What you have to do -
Count the lines in the records that hold the string "over". Only the number should be given.

Stored items -
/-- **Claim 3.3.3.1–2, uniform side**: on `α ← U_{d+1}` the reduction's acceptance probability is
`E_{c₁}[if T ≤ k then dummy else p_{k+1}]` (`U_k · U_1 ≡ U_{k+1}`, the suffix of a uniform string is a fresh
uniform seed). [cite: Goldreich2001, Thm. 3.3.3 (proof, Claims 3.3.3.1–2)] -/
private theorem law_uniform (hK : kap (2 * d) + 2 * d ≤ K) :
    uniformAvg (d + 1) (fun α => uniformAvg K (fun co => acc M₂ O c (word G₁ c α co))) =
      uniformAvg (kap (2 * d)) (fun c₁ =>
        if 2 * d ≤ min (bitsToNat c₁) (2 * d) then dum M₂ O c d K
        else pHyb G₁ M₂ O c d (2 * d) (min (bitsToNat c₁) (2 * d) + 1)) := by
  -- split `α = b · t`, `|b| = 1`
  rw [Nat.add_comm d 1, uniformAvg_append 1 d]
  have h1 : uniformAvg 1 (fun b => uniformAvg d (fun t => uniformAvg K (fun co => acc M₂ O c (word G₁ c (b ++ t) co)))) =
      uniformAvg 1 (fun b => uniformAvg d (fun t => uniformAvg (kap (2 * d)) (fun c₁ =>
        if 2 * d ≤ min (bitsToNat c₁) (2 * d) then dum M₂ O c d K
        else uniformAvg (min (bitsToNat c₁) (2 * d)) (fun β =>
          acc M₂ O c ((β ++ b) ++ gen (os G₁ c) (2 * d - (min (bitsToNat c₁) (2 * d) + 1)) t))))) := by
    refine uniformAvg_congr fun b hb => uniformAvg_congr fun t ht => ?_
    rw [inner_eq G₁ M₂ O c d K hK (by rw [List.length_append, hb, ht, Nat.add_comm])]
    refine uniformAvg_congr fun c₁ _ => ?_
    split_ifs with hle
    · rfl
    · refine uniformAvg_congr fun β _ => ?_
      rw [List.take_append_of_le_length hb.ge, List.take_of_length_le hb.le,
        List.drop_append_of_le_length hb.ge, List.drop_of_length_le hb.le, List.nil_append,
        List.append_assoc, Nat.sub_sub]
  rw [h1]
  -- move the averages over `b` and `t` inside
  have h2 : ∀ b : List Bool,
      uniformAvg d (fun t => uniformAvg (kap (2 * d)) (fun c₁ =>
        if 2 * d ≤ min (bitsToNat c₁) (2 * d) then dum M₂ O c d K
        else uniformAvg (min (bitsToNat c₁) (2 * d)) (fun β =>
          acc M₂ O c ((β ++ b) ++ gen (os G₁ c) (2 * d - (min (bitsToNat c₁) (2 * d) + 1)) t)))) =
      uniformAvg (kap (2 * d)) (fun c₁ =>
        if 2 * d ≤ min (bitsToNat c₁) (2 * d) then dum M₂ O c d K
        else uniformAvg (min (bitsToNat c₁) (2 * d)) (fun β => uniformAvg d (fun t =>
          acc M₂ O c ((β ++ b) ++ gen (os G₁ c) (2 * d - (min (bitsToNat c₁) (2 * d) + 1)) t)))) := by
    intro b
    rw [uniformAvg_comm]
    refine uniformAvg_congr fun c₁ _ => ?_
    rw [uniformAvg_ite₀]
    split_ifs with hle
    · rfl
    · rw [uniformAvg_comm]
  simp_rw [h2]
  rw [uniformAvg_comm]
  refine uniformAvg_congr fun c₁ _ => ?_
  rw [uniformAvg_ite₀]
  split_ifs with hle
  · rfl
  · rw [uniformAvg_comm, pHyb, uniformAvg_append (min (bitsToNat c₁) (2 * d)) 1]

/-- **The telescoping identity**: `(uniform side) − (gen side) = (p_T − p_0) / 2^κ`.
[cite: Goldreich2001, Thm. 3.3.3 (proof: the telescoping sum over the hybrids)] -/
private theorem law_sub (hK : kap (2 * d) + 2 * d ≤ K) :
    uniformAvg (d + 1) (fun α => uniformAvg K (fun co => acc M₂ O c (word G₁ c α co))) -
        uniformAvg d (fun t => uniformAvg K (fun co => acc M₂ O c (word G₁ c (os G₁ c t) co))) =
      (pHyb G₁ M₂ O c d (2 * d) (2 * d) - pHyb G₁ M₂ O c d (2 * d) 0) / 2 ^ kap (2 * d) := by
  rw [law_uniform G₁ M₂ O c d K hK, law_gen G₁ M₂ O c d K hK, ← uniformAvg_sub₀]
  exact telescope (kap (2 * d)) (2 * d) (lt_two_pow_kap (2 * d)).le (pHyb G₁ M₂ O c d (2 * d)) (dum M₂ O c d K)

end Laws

Solution below -
2